What to do: If a line in the data below holds the word "every", copy it.

Stored records

┄┄┄┄┄┄

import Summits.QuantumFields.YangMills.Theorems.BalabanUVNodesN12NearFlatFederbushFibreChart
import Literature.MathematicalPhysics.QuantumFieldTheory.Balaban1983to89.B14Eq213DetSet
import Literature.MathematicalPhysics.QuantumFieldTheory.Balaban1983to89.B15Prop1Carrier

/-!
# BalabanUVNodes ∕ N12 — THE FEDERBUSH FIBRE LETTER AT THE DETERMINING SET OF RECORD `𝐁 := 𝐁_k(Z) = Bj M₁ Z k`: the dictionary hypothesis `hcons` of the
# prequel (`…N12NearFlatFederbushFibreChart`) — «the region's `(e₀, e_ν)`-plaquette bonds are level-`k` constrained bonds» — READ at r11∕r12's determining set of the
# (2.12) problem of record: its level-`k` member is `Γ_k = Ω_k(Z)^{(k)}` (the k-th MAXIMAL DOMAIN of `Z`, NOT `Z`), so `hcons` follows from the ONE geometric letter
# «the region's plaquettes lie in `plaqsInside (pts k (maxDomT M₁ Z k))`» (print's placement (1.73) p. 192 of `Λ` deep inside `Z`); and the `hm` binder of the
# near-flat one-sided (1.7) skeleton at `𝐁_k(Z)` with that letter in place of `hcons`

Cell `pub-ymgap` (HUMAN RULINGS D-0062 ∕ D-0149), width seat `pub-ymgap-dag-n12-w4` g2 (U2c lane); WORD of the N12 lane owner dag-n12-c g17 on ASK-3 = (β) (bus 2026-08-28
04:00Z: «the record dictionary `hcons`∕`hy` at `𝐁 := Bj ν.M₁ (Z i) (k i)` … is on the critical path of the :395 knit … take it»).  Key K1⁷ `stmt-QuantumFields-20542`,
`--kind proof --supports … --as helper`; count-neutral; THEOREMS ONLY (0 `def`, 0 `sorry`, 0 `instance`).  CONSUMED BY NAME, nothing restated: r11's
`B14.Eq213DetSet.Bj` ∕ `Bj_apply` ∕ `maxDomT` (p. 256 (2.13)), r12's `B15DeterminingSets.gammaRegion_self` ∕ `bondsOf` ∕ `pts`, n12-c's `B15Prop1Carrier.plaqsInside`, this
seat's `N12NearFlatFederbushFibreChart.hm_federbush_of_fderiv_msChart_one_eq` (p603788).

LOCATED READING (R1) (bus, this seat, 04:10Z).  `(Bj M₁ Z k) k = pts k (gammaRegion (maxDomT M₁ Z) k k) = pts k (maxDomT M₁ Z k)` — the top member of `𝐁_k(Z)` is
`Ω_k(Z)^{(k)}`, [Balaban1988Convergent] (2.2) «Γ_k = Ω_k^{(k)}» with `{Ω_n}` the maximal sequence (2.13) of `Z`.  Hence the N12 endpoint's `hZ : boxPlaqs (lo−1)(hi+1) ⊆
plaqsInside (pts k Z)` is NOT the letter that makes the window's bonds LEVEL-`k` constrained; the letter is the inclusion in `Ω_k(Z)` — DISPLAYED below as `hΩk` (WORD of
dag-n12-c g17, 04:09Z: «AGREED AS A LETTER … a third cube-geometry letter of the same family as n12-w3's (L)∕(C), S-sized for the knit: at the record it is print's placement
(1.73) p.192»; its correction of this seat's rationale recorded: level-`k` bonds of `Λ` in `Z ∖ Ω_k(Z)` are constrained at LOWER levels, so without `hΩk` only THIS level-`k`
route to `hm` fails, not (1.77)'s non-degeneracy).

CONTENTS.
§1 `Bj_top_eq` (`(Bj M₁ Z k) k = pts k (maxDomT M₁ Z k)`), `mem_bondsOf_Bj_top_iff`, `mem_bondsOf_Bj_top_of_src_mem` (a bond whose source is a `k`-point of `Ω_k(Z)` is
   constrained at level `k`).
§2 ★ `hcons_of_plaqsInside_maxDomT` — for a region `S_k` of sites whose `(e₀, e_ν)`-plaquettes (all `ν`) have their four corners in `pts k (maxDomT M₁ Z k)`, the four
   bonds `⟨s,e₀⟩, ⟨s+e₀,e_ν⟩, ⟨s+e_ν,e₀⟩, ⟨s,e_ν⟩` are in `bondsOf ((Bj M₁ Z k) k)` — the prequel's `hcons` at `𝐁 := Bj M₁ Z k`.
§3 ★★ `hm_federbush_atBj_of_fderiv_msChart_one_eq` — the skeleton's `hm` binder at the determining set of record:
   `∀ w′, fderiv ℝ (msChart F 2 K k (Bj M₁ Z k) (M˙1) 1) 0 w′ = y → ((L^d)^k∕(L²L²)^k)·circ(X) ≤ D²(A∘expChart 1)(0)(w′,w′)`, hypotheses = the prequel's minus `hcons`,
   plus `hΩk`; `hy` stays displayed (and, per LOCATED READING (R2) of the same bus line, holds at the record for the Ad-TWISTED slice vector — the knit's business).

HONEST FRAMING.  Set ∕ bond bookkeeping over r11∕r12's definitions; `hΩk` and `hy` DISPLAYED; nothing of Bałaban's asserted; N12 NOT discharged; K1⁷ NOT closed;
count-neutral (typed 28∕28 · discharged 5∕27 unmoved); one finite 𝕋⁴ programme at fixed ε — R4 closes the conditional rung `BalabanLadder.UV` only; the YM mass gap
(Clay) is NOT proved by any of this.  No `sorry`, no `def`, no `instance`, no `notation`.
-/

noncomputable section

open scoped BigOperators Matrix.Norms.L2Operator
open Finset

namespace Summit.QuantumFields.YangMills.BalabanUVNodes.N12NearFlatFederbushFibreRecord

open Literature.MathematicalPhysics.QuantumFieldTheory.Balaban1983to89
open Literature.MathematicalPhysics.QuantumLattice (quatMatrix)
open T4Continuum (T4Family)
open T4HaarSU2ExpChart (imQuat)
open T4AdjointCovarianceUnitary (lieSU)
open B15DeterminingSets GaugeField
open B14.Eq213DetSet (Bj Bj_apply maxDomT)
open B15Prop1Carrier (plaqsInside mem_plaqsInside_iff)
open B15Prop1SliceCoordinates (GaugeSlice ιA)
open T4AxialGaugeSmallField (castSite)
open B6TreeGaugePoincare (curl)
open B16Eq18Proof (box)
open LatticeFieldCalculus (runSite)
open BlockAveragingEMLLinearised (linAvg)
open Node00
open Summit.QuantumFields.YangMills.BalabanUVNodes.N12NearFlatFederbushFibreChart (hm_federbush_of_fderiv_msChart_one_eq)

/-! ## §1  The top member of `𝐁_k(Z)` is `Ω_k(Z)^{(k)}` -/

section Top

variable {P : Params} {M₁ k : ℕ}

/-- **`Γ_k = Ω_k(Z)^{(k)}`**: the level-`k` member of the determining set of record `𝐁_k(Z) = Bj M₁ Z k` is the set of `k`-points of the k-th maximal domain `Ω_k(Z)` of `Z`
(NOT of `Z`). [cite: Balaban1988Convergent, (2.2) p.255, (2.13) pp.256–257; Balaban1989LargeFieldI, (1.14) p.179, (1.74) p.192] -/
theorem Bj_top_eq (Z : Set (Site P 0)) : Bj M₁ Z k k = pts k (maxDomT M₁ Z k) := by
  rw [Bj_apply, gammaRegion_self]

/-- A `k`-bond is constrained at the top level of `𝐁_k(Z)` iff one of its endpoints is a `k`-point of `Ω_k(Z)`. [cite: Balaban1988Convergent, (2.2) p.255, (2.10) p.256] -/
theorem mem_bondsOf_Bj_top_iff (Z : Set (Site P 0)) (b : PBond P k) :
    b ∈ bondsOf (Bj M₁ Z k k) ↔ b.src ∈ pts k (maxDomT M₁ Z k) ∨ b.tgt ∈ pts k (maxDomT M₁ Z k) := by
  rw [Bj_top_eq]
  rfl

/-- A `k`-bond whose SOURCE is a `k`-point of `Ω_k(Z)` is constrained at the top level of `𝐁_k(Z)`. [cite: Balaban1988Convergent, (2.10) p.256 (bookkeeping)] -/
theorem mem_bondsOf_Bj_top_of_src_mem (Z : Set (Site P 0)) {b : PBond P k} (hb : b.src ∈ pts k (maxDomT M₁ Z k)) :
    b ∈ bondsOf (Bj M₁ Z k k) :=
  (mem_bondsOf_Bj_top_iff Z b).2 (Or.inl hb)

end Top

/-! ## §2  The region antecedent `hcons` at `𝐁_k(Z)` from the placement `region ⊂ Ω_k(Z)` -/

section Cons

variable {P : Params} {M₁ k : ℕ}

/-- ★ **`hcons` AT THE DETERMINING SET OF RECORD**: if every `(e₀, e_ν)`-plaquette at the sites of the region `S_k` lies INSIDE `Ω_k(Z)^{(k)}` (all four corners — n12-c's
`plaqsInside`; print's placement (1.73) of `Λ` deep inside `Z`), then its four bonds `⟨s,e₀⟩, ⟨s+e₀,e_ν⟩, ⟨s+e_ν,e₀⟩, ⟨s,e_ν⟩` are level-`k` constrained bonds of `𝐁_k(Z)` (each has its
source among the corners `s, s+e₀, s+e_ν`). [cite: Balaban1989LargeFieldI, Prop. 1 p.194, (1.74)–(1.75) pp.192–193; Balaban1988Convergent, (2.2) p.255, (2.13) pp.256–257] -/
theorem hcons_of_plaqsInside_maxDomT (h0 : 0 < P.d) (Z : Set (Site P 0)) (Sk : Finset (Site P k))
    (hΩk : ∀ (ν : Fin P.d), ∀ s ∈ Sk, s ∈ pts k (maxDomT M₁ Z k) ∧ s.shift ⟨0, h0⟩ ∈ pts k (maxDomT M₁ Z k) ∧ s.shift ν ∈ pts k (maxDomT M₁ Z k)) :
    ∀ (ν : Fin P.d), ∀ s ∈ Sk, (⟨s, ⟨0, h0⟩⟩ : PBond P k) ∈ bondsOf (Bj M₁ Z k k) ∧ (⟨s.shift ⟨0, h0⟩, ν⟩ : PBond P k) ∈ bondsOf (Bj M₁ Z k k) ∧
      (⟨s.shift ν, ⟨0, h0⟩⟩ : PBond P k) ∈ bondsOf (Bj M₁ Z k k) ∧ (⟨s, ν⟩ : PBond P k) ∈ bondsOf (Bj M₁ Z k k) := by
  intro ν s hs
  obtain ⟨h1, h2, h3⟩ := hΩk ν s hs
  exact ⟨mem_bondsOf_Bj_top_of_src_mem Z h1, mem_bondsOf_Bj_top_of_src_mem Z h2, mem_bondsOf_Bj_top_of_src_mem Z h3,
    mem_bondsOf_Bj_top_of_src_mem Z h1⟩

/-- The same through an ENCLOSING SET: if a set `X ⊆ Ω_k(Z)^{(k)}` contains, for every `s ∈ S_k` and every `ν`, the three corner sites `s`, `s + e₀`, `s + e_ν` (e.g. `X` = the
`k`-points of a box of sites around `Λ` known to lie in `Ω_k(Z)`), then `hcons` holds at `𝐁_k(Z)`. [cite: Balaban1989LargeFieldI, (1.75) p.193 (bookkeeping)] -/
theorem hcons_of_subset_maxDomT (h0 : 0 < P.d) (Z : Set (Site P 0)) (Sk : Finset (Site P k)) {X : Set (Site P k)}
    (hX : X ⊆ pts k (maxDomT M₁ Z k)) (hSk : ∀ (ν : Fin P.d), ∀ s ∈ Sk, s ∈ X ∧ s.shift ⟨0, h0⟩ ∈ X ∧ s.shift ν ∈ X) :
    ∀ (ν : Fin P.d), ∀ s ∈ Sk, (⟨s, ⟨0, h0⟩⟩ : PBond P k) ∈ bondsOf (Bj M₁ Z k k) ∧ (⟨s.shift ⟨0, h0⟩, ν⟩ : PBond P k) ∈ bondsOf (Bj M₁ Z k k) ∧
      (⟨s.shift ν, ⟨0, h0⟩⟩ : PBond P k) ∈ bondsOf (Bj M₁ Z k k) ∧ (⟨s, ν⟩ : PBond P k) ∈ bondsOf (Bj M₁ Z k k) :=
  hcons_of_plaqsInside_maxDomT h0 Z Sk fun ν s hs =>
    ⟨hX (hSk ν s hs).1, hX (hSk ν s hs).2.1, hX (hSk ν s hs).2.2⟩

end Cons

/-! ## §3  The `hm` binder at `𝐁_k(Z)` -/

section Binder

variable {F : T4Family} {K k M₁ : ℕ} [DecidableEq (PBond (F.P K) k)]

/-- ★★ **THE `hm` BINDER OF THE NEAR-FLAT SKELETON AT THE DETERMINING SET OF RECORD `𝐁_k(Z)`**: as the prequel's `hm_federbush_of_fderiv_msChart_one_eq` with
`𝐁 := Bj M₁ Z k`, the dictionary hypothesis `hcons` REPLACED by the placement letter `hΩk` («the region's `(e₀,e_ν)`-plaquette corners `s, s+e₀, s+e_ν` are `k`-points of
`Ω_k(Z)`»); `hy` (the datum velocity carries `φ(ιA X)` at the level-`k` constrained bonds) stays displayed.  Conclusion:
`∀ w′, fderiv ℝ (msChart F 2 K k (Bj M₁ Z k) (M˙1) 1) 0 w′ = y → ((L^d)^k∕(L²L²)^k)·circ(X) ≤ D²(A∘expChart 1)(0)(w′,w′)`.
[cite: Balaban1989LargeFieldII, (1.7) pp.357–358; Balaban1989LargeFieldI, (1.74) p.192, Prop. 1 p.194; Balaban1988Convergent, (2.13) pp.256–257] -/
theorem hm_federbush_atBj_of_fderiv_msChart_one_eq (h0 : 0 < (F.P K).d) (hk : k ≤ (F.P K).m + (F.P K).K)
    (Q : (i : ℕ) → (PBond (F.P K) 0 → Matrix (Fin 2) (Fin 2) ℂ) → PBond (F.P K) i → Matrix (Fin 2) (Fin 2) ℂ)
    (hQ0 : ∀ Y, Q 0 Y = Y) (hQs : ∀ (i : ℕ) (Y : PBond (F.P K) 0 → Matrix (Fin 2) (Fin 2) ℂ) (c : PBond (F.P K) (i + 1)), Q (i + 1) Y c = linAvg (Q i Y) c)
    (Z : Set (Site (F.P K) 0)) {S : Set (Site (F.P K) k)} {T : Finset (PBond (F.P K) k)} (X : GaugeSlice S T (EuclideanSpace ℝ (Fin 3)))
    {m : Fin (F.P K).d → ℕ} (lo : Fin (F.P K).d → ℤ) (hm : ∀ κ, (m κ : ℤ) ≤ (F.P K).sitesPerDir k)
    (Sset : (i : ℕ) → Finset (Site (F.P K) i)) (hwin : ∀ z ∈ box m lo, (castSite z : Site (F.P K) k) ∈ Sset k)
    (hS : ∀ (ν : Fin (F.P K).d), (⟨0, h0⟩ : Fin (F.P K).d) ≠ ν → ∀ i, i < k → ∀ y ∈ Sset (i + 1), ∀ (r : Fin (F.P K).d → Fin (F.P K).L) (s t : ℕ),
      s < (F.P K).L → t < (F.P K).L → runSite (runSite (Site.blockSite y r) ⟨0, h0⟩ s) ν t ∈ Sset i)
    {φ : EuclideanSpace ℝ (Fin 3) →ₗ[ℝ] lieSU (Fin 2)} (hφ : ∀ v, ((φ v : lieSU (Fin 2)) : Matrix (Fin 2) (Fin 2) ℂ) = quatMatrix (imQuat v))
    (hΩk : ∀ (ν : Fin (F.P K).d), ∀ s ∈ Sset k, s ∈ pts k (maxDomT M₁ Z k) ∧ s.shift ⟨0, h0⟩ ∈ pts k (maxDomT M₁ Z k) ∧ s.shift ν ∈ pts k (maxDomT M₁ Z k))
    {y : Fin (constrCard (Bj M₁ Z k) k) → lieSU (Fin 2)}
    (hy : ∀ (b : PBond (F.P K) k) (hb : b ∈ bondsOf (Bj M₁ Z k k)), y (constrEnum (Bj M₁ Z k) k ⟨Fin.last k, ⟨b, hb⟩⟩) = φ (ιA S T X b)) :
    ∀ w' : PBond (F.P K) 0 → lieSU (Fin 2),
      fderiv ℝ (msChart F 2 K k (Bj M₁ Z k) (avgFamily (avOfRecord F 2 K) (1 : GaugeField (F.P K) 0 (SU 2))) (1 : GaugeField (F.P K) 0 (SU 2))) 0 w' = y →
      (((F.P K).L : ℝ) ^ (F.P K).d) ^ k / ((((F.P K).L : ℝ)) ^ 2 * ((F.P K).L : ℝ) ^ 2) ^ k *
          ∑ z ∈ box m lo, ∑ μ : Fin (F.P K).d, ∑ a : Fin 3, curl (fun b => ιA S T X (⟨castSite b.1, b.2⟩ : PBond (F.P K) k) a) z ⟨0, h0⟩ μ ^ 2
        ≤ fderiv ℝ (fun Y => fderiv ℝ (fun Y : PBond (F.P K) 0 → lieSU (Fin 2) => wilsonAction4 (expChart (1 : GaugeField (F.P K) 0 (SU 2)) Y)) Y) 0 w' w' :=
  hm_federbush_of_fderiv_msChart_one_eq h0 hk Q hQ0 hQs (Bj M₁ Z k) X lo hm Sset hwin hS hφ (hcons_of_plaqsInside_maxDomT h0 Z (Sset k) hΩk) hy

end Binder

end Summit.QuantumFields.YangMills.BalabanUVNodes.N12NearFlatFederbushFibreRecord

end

┄┄┄┄┄┄

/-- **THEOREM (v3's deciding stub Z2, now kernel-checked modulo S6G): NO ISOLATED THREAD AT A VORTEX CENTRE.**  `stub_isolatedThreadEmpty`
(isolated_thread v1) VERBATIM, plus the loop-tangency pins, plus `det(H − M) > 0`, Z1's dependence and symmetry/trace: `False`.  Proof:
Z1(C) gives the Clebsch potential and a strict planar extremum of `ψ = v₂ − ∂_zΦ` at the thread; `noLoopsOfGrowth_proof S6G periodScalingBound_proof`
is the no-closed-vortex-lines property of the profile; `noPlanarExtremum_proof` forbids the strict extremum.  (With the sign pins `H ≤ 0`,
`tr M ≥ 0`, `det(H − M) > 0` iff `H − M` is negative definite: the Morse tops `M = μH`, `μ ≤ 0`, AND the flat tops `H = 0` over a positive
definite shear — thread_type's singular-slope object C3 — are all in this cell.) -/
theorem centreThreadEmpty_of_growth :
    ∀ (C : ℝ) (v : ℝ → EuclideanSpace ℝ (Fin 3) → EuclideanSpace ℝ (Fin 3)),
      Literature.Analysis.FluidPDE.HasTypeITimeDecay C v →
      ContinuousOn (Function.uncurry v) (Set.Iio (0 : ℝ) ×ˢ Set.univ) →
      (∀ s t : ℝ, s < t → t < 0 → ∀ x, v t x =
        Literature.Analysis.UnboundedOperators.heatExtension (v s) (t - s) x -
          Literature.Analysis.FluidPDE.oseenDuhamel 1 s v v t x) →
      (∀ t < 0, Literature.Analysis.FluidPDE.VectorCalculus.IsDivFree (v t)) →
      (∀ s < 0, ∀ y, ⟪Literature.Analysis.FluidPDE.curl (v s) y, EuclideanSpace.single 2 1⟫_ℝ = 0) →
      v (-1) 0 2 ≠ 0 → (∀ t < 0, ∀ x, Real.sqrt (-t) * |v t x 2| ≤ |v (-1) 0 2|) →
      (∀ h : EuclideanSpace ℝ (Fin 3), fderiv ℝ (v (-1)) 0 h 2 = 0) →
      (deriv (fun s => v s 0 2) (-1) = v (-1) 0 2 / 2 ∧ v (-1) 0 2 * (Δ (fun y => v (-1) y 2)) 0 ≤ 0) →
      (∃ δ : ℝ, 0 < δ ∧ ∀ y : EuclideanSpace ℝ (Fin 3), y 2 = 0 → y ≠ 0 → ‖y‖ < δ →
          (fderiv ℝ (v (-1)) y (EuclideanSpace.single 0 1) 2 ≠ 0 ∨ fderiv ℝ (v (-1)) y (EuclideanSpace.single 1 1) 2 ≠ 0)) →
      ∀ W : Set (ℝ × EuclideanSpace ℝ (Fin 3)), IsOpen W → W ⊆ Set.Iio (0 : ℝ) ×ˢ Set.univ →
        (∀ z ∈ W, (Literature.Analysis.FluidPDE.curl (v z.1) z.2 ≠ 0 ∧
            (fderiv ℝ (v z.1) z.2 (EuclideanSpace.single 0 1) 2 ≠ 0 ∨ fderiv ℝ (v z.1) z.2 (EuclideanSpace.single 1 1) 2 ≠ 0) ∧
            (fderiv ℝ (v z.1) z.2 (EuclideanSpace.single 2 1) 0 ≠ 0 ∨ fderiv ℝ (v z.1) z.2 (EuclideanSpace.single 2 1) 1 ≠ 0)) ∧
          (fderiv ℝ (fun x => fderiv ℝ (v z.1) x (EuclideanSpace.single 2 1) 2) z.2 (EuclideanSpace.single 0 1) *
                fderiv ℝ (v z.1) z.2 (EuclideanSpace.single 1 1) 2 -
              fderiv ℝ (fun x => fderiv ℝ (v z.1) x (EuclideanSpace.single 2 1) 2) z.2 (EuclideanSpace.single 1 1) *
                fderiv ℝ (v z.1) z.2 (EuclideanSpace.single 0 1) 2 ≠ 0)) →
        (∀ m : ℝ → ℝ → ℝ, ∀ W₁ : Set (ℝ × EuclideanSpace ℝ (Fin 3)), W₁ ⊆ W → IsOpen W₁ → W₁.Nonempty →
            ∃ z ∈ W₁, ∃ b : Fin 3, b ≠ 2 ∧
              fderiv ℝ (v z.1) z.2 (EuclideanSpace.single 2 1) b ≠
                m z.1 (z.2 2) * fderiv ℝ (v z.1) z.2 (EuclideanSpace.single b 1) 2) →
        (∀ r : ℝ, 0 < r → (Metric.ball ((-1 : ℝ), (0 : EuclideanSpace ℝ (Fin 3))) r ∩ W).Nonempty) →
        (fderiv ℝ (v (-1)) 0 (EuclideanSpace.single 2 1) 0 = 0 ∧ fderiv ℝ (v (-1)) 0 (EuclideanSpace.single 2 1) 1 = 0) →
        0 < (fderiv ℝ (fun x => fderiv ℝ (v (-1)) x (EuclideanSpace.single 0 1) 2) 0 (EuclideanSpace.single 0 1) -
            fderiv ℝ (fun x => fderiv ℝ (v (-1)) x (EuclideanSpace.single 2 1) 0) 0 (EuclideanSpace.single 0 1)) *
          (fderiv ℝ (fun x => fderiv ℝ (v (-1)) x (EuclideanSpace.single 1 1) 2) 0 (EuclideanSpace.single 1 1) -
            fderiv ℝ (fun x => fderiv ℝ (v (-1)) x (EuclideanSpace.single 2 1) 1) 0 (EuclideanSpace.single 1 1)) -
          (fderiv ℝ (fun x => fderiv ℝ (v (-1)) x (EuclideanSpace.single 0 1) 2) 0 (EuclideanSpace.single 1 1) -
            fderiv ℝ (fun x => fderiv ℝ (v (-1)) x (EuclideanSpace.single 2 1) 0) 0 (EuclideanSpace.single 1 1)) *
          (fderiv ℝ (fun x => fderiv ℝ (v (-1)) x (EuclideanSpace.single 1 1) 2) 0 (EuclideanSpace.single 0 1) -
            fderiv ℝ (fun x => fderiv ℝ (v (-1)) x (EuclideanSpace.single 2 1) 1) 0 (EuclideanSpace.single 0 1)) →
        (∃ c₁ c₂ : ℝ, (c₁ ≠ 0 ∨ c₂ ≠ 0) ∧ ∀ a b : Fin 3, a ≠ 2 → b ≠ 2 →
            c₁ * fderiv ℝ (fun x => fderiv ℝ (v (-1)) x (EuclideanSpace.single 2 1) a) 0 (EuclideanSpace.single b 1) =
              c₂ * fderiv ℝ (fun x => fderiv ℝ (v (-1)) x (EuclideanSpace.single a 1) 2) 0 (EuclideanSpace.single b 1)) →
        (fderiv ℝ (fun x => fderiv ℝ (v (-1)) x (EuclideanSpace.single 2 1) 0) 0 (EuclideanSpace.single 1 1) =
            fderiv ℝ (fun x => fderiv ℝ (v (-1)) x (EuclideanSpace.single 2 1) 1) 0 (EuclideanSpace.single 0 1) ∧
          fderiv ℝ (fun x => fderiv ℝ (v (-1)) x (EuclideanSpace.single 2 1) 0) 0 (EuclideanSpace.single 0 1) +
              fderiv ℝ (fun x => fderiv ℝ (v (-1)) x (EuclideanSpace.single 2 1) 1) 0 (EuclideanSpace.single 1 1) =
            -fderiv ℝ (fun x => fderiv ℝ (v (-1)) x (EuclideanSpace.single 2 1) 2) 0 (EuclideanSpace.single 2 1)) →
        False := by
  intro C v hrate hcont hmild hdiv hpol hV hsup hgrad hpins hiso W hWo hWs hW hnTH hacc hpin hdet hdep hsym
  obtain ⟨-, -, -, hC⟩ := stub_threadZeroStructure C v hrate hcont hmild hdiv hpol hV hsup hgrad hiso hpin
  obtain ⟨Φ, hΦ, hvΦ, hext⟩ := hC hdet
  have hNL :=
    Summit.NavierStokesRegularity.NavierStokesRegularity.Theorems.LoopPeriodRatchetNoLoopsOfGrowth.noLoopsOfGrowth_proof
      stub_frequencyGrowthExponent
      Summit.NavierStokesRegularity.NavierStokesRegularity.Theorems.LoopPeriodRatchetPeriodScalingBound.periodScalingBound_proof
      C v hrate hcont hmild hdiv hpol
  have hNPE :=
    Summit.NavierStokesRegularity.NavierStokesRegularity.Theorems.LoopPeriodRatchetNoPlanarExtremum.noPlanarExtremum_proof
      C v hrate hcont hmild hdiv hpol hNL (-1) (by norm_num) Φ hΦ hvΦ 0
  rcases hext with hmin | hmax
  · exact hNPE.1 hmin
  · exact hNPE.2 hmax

┄┄┄┄┄┄

Exercise solution:
/-- ★ **`hcons` AT THE DETERMINING SET OF RECORD**: if every `(e₀, e_ν)`-plaquette at the sites of the region `S_k` lies INSIDE `Ω_k(Z)^{(k)}` (all four corners — n12-c's
/-- The same through an ENCLOSING SET: if a set `X ⊆ Ω_k(Z)^{(k)}` contains, for every `s ∈ S_k` and every `ν`, the three corner sites `s`, `s + e₀`, `s + e_ν` (e.g. `X` = the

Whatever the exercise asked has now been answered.